The nice thing about this way of implementing things is that anything in your code that was using the function to remove an element would not ever be touching the pointer directly. This would allow several different parts of your code to store a pointer to your abstract array structure, and when the pointer to the actual data of the array was reallocated after the element was removed, all variables pointing to your abstract array would be automatically updated.

In general, memory management can be very confusing, and this is one strategy that can make it less so. Just a thought.

Answer 2

You don't actually change the passed pointer. You're only changing your copy of array.

void remove_element(int* array, int sizeOfArray, int indexToRemove)
{
    int* temp = malloc((sizeOfArray - 1) * sizeof(int*));

    free (array); /* Destroys the array the caller gave you. */
    array = temp; /* Temp is lost.
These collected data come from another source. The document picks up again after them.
import Summits.MatrixMultiplication.OmegaCensus.STPPVosperTilingLaw

/-!
# ω-census (abelian STPP census): the exact-cover stage for a GENERAL `Y°`-shape (kernel, UNCONDITIONAL)

HONEST FRAMING (pub-omega census; verbatim): lottery ticket; floor = certified bounds/negative ranges.
Census STRUCTURE (seat pub-omega-stpp-1 gen 31, 2026-08-28), family (b2).  `STPPVosperTilingLaw.lean` (stpp-1 g30) runs the exact-cover checker
`existsCover` when `Y° = ⋃_{k≠i}(C_k − B_k)` is a PROGRESSION (`{(j t) mod p : t < L}` after normalisation).  The slack-1 cases need other shapes: in
case α₂ (`|Aᵢ| = 2`) `Y°` is the union of TWO progressions of the same step.  THIS FILE factors the cover stage out of the tiling law, for an ARBITRARY
description of `Y°` by a duplicate-free list of values: if `Z° = ⋃_{k≠i}(C_k − A_k)` is a `z`-term progression of step `e′`, and the values
`(e′⁻¹ (x − y₀)).val`, `x ∈ Y°`, form exactly the list `YL`, then the sound search `existsCover p z YL (sizes of the other blocks) [] []` returns `true`
(`existsCover_true_of_isSTPP`).  A law that has `decide`d the search to be `false` therefore kills the family.  No Hamidoune–Rødseth; nothing here is
progress on `ω`.

Proof = the normalisation of `no_isSTPP_of_tight_tiling_prime` verbatim (one translation `b*_k ∈ B_k` per block, `C′ = u(C − b* − y₀)`,
`A′ = u(A − b* − y₀ + z₀)`, `u = e′⁻¹`; injectivity from the triple product property, disjointness across blocks from the STPP, coverage from
`Y° = ⋃ (C_k − B_k)`, `Z° = ⋃ (C_k − A_k)`), with the two places that used the progression shape of `Y°` replaced by the abstract hypotheses `hYin`, `hYsurj`.

References: A. G. Vosper, J. London Math. Soc. 31 (1956); M. B. Nathanson, GTM 165, Thm 2.7; H. Cohn, R. Kleinberg, B. Szegedy, C. Umans, FOCS 2005
(arXiv:math/0511460), Def. 5.1.
-/

open Finset
open scoped Pointwise

namespace Summit.MatrixMultiplication.OmegaCensus.CubeNB

open Literature.Computability.AlgebraicComplexity
open Literature.Combinatorics.Additive
open Summit.MatrixMultiplication.OmegaCensus.STPPKneser

variable {p : ℕ} [hp : Fact p.Prime] {N : ℕ} {A B C : Fin N → Finset (ZMod p)}

/-- **The exact-cover stage, general `Y°`-shape (kernel, UNCONDITIONAL).**  Let `(A, B, C)` be an STPP family with non-empty sets, `i` a block,
`ks` the duplicate-free list of the other indices, `Z° = ⋃_{k≠i}(C_k − A_k) = {z₀ + t e′ : t < z}` a progression (`e′ ≠ 0`), and `YL` a
duplicate-free list of naturals which is EXACTLY the set of values `(e′⁻¹ (x − y₀)).val` for `x ∈ Y° = ⋃_{k≠i}(C_k − B_k)`.  Then
`existsCover p z YL (ks.map sizes) [] [] = true`. [cite: CohnKleinbergSzegedyUmans2005, Def. 5.1] -/
theorem existsCover_true_of_isSTPP (hS : IsSTPP A B C) (hA : ∀ k, (A k).Nonempty) (hB : ∀ k, (B k).Nonempty) (hC : ∀ k, (C k).Nonempty)
    (i : Fin N) (ks : List (Fin N)) (hks : ks.Nodup) (hksi : ∀ k, k ∈ ks ↔ k ≠ i)
    {e' : ZMod p} (he' : e' ≠ 0) {z : ℕ} {z₀ : ZMod p} (hzo : DU A C (univ.erase i) = apFinset z₀ e' z)
    (hZocard : #(DU A C (univ.erase i)) = z) {YL : List ℕ} (hYLnd : YL.Nodup) {y₀ : ZMod p}
    (hYin : ∀ x ∈ DU B C (univ.erase i), (e'⁻¹ * (x - y₀)).val ∈ YL)
    (hYsurj : ∀ y ∈ YL, ∃ x ∈ DU B C (univ.erase i), (e'⁻¹ * (x - y₀)).val = y) :
    existsCover p z YL (ks.map fun k => (#(A k), #(B k), #(C k))) [] [] = true := by
  set u : ZMod p := e'⁻¹ with hu
  have hu0 : u ≠ 0 := inv_ne_zero he'
  have hue : u * e' = 1 := inv_mul_cancel₀ he'
  have hbs : ∀ k, ∃ x, x ∈ B k := fun k => hB k
  choose bs hbsmem using hbs
  set φB : Fin N → ZMod p → ZMod p := fun k x => u * (x - bs k) with hφB
  set φC : Fin N → ZMod p → ZMod p := fun k x => u * (x - bs k - y₀) with hφC
  set φA : Fin N → ZMod p → ZMod p := fun k x => u * (x - bs k - y₀ + z₀) with hφA
  have hinjB : ∀ k, Function.Injective (φB k) := fun k x x' h => by
    have := mul_left_cancel₀ hu0 h; simpa using this
  have hinjC : ∀ k, Function.Injective (φC k) := fun k x x' h => by
    have := mul_left_cancel₀ hu0 h; simpa using this
  have hinjA : ∀ k, Function.Injective (φA k) := fun k x x' h => by
    have := mul_left_cancel₀ hu0 h; simpa using this
  have hvinj : Function.Injective (ZMod.val : ZMod p → ℕ) := ZMod.val_injective p
  set Av : Fin N → Finset ℕ := fun k => (A k).image (fun x => (φA k x).val) with hAv
  set Bv : Fin N → Finset ℕ := fun k => (B k).image (fun x => (φB k x).val) with hBv
  set Cv : Fin N → Finset ℕ := fun k => (C k).image (fun x => (φC k x).val) with hCv
  -- differences of normalised values
  have hdiffCB : ∀ k, ∀ c₀ ∈ C k, ∀ b₀ ∈ B k, ((φC k c₀).val + p - (φB k b₀).val) % p = (u * (c₀ - b₀ - y₀)).val := by
    intro k c₀ _ b₀ _
    rw [← val_sub_eq_mod]
    congr 1
    simp only [hφC, hφB]; ring
  have hdiffCA : ∀ k, ∀ c₀ ∈ C k, ∀ a₀ ∈ A k, ((φC k c₀).val + p - (φA k a₀).val) % p = (u * (c₀ - a₀ - z₀)).val := by
    intro k c₀ _ a₀ _
    rw [← val_sub_eq_mod]
    congr 1
    simp only [hφC, hφA]; ring
  have hdiffAB : ∀ k, ∀ a₀ ∈ A k, ∀ b₀ ∈ B k, ((φA k a₀).val + p - (φB k b₀).val) % p = (u * (a₀ - b₀ - y₀ + z₀)).val := by
    intro k a₀ _ b₀ _
    rw [← val_sub_eq_mod]
    congr 1
    simp only [hφA, hφB]; ring
  -- elements of the difference sets of other blocks lie in Y° / Z°
  have hYmem : ∀ k, k ≠ i → ∀ c₀ ∈ C k, ∀ b₀ ∈ B k, c₀ - b₀ ∈ DU B C (univ.erase i) := fun k hk c₀ hc₀ b₀ hb₀ =>
    D_subset_DU (Finset.mem_erase.2 ⟨hk, Finset.mem_univ k⟩) (mem_D.2 ⟨b₀, hb₀, c₀, hc₀, rfl⟩)
  have hZmem : ∀ k, k ≠ i → ∀ c₀ ∈ C k, ∀ a₀ ∈ A k, ∃ t, t < z ∧ c₀ - a₀ = z₀ + t • e' := by
    intro k hk c₀ hc₀ a₀ ha₀
    have h : c₀ - a₀ ∈ DU A C (univ.erase i) :=
      D_subset_DU (Finset.mem_erase.2 ⟨hk, Finset.mem_univ k⟩) (mem_D.2 ⟨a₀, ha₀, c₀, hc₀, rfl⟩)
    rw [hzo, mem_apFinset] at h
    obtain ⟨t, ht, h⟩ := h
    exact ⟨t, ht, h.symm⟩
  have hzp : z ≤ p := by have h := Finset.card_le_univ (DU A C (univ.erase i)); rwa [hZocard, ZMod.card] at h
  have hvalZt : ∀ t : ℕ, t < z → (u * (z₀ + t • e' - z₀)).val = t := by
    intro t ht
    have : u * (z₀ + t • e' - z₀) = (t : ZMod p) := by rw [nsmul_eq_mul]; linear_combination (t : ZMod p) * hue
    rw [this, ZMod.val_natCast, Nat.mod_eq_of_lt (by omega)]
  -- run the sound search
  have hiA : ∀ k, Function.Injective (fun x => (φA k x).val) := fun k x x' h => hinjA k (hvinj h)
  have hiB : ∀ k, Function.Injective (fun x => (φB k x).val) := fun k x x' h => hinjB k (hvinj h)
  have hiC : ∀ k, Function.Injective (fun x => (φC k x).val) := fun k x x' h => hinjC k (hvinj h)
  have hksne : ∀ k ∈ ks, k ≠ i := fun k hk => (hksi k).1 hk
  refine existsCover_complete (p := p) (z := z) hYLnd (fun k => k ≠ i) (fun k => (#(A k), #(B k), #(C k))) Av Bv Cv
    (fun k _ => by simp only [hAv]; rw [Finset.card_image_of_injective _ (hiA k)])
    (fun k _ => by simp only [hBv]; rw [Finset.card_image_of_injective _ (hiB k)])
    (fun k _ => by simp only [hCv]; rw [Finset.card_image_of_injective _ (hiC k)])
    (fun k x hx => by obtain ⟨y, -, rfl⟩ := Finset.mem_image.1 hx; exact ZMod.val_lt _)
    (fun k x hx => by obtain ⟨y, -, rfl⟩ := Finset.mem_image.1 hx; exact ZMod.val_lt _)
    (fun k x hx => by obtain ⟨y, -, rfl⟩ := Finset.mem_image.1 hx; exact ZMod.val_lt _)
    (fun k _ => Finset.mem_image.2 ⟨bs k, hbsmem k, by simp [hφB]⟩)
    ?hY ?hZ ?hinjY ?hinjZ ?hinjX ks hks hksne [] [] (by simp) ?hdY ?hcY (by simp) ?hdZ ?hcZ
  case hY =>
    intro k hk c hc x hx
    obtain ⟨c₀, hc₀, rfl⟩ := Finset.mem_image.1 hc
    obtain ⟨b₀, hb₀, rfl⟩ := Finset.mem_image.1 hx
    rw [hdiffCB k c₀ hc₀ b₀ hb₀]
    exact hYin _ (hYmem k hk c₀ hc₀ b₀ hb₀)
  case hZ =>
    intro k hk c hc x hx
    obtain ⟨c₀, hc₀, rfl⟩ := Finset.mem_image.1 hc
    obtain ⟨a₀, ha₀, rfl⟩ := Finset.mem_image.1 hx
    obtain ⟨t, ht, hca⟩ := hZmem k hk c₀ hc₀ a₀ ha₀
    rw [hdiffCA k c₀ hc₀ a₀ ha₀, hca, hvalZt t ht]
    exact ht
  case hinjY =>
    intro k _ c hc c' hc' x hx x' hx' heq
    obtain ⟨c₀, hc₀, rfl⟩ := Finset.mem_image.1 hc
    obtain ⟨c₁, hc₁, rfl⟩ := Finset.mem_image.1 hc'
    obtain ⟨b₀, hb₀, rfl⟩ := Finset.mem_image.1 hx
    obtain ⟨b₁, hb₁, rfl⟩ := Finset.mem_image.1 hx'
    rw [hdiffCB k c₀ hc₀ b₀ hb₀, hdiffCB k c₁ hc₁ b₁ hb₁] at heq
    have h1 : c₀ - b₀ = c₁ - b₁ := by
      have := mul_left_cancel₀ hu0 (hvinj heq); linear_combination this
    obtain ⟨e1, e2⟩ := sub_injOn_of_card_D (card_D_BC hS hA k) hb₀ hb₁ hc₀ hc₁ h1
    exact ⟨by rw [e2], by rw [e1]⟩
  case hinjZ =>
    intro k _ c hc c' hc' x hx x' hx' heq
    obtain ⟨c₀, hc₀, rfl⟩ := Finset.mem_image.1 hc
    obtain ⟨c₁, hc₁, rfl⟩ := Finset.mem_image.1 hc'
    obtain ⟨a₀, ha₀, rfl⟩ := Finset.mem_image.1 hx
    obtain ⟨a₁, ha₁, rfl⟩ := Finset.mem_image.1 hx'
    rw [hdiffCA k c₀ hc₀ a₀ ha₀, hdiffCA k c₁ hc₁ a₁ ha₁] at heq
    have h1 : c₀ - a₀ = c₁ - a₁ := by
      have := mul_left_cancel₀ hu0 (hvinj heq); linear_combination this
    obtain ⟨e1, e2⟩ := sub_injOn_of_card_D (card_D_AC hS hB k) ha₀ ha₁ hc₀ hc₁ h1
    exact ⟨by rw [e2], by rw [e1]⟩
  case hinjX =>
    intro k _ c hc c' hc' x hx x' hx' heq
    obtain ⟨a₀, ha₀, rfl⟩ := Finset.mem_image.1 hc
    obtain ⟨a₁, ha₁, rfl⟩ := Finset.mem_image.1 hc'
    obtain ⟨b₀, hb₀, rfl⟩ := Finset.mem_image.1 hx
    obtain ⟨b₁, hb₁, rfl⟩ := Finset.mem_image.1 hx'
    rw [hdiffAB k a₀ ha₀ b₀ hb₀, hdiffAB k a₁ ha₁ b₁ hb₁] at heq
    have h1 : b₀ - a₀ = b₁ - a₁ := by
      have := mul_left_cancel₀ hu0 (hvinj heq); linear_combination (-1 : ZMod p) * this
    obtain ⟨e1, e2⟩ := sub_injOn_of_card_D (card_D_AB hS hC k) ha₀ ha₁ hb₀ hb₁ h1
    exact ⟨by rw [e1], by rw [e2]⟩
  case hdY =>
    intro k hk k' hk' hne c hc x hx c' hc' x' hx' heq
    obtain ⟨c₀, hc₀, rfl⟩ := Finset.mem_image.1 hc
    obtain ⟨b₀, hb₀, rfl⟩ := Finset.mem_image.1 hx
    obtain ⟨c₁, hc₁, rfl⟩ := Finset.mem_image.1 hc'
    obtain ⟨b₁, hb₁, rfl⟩ := Finset.mem_image.1 hx'
    rw [hdiffCB k c₀ hc₀ b₀ hb₀, hdiffCB k' c₁ hc₁ b₁ hb₁] at heq
    have h1 : c₀ - b₀ = c₁ - b₁ := by
      have := mul_left_cancel₀ hu0 (hvinj heq); linear_combination this
    have hm0 : c₀ - b₀ ∈ D B C k := mem_D.2 ⟨b₀, hb₀, c₀, hc₀, rfl⟩
    have hm1 : c₁ - b₁ ∈ D B C k' := mem_D.2 ⟨b₁, hb₁, c₁, hc₁, rfl⟩
    rw [h1] at hm0
    exact Finset.disjoint_left.1 (disjoint_D_BC hS hA hne) hm0 hm1
  case hcY =>
    intro y hyin
    obtain ⟨x, hxYo, hxy⟩ := hYsurj y hyin
    obtain ⟨k, hk, hyk⟩ := Finset.mem_biUnion.1 hxYo
    obtain ⟨b₀, hb₀, c₀, hc₀, hcb⟩ := mem_D.1 hyk
    refine Or.inr ⟨k, (hksi k).2 (Finset.mem_erase.1 hk).1, (φC k c₀).val, Finset.mem_image.2 ⟨c₀, hc₀, rfl⟩,
      (φB k b₀).val, Finset.mem_image.2 ⟨b₀, hb₀, rfl⟩, ?_⟩
    rw [hdiffCB k c₀ hc₀ b₀ hb₀, hcb, ← hxy]
  case hdZ =>
    intro k hk k' hk' hne c hc x hx c' hc' x' hx' heq
    obtain ⟨c₀, hc₀, rfl⟩ := Finset.mem_image.1 hc
    obtain ⟨a₀, ha₀, rfl⟩ := Finset.mem_image.1 hx
    obtain ⟨c₁, hc₁, rfl⟩ := Finset.mem_image.1 hc'
    obtain ⟨a₁, ha₁, rfl⟩ := Finset.mem_image.1 hx'
    rw [hdiffCA k c₀ hc₀ a₀ ha₀, hdiffCA k' c₁ hc₁ a₁ ha₁] at heq
    have h1 : c₀ - a₀ = c₁ - a₁ := by
      have := mul_left_cancel₀ hu0 (hvinj heq); linear_combination this
    have hm0 : c₀ - a₀ ∈ D A C k := mem_D.2 ⟨a₀, ha₀, c₀, hc₀, rfl⟩
    have hm1 : c₁ - a₁ ∈ D A C k' := mem_D.2 ⟨a₁, ha₁, c₁, hc₁, rfl⟩
    rw [h1] at hm0
    exact Finset.disjoint_left.1 (disjoint_D_AC hS hB hne) hm0 hm1
  case hcZ =>
    intro t ht
    have hmem : z₀ + t • e' ∈ DU A C (univ.erase i) := by rw [hzo]; exact mem_apFinset.2 ⟨t, ht, rfl⟩
    obtain ⟨k, hk, hzk⟩ := Finset.mem_biUnion.1 hmem
    obtain ⟨a₀, ha₀, c₀, hc₀, hca⟩ := mem_D.1 hzk
    refine Or.inr ⟨k, (hksi k).2 (Finset.mem_erase.1 hk).1, (φC k c₀).val, Finset.mem_image.2 ⟨c₀, hc₀, rfl⟩,
      (φA k a₀).val, Finset.mem_image.2 ⟨a₀, ha₀, rfl⟩, ?_⟩
    rw [hdiffCA k c₀ hc₀ a₀ ha₀, hca, hvalZt t ht]

end Summit.MatrixMultiplication.OmegaCensus.CubeNB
This has **no effect** for the caller. */
}

So after the function the array still points to where it used to point BUT, you've also freed it, which adds insult to injury.

Try something like this:

void remove_element(int **array, int sizeOfArray, int indexToRemove)
                        ^^
{
    int *temp = malloc((sizeOfArray - 1) * sizeof(int*));
    /* More stuff. */

    free(*array);
    *array = temp;
}

There is also a C FAQ: Change passed pointer.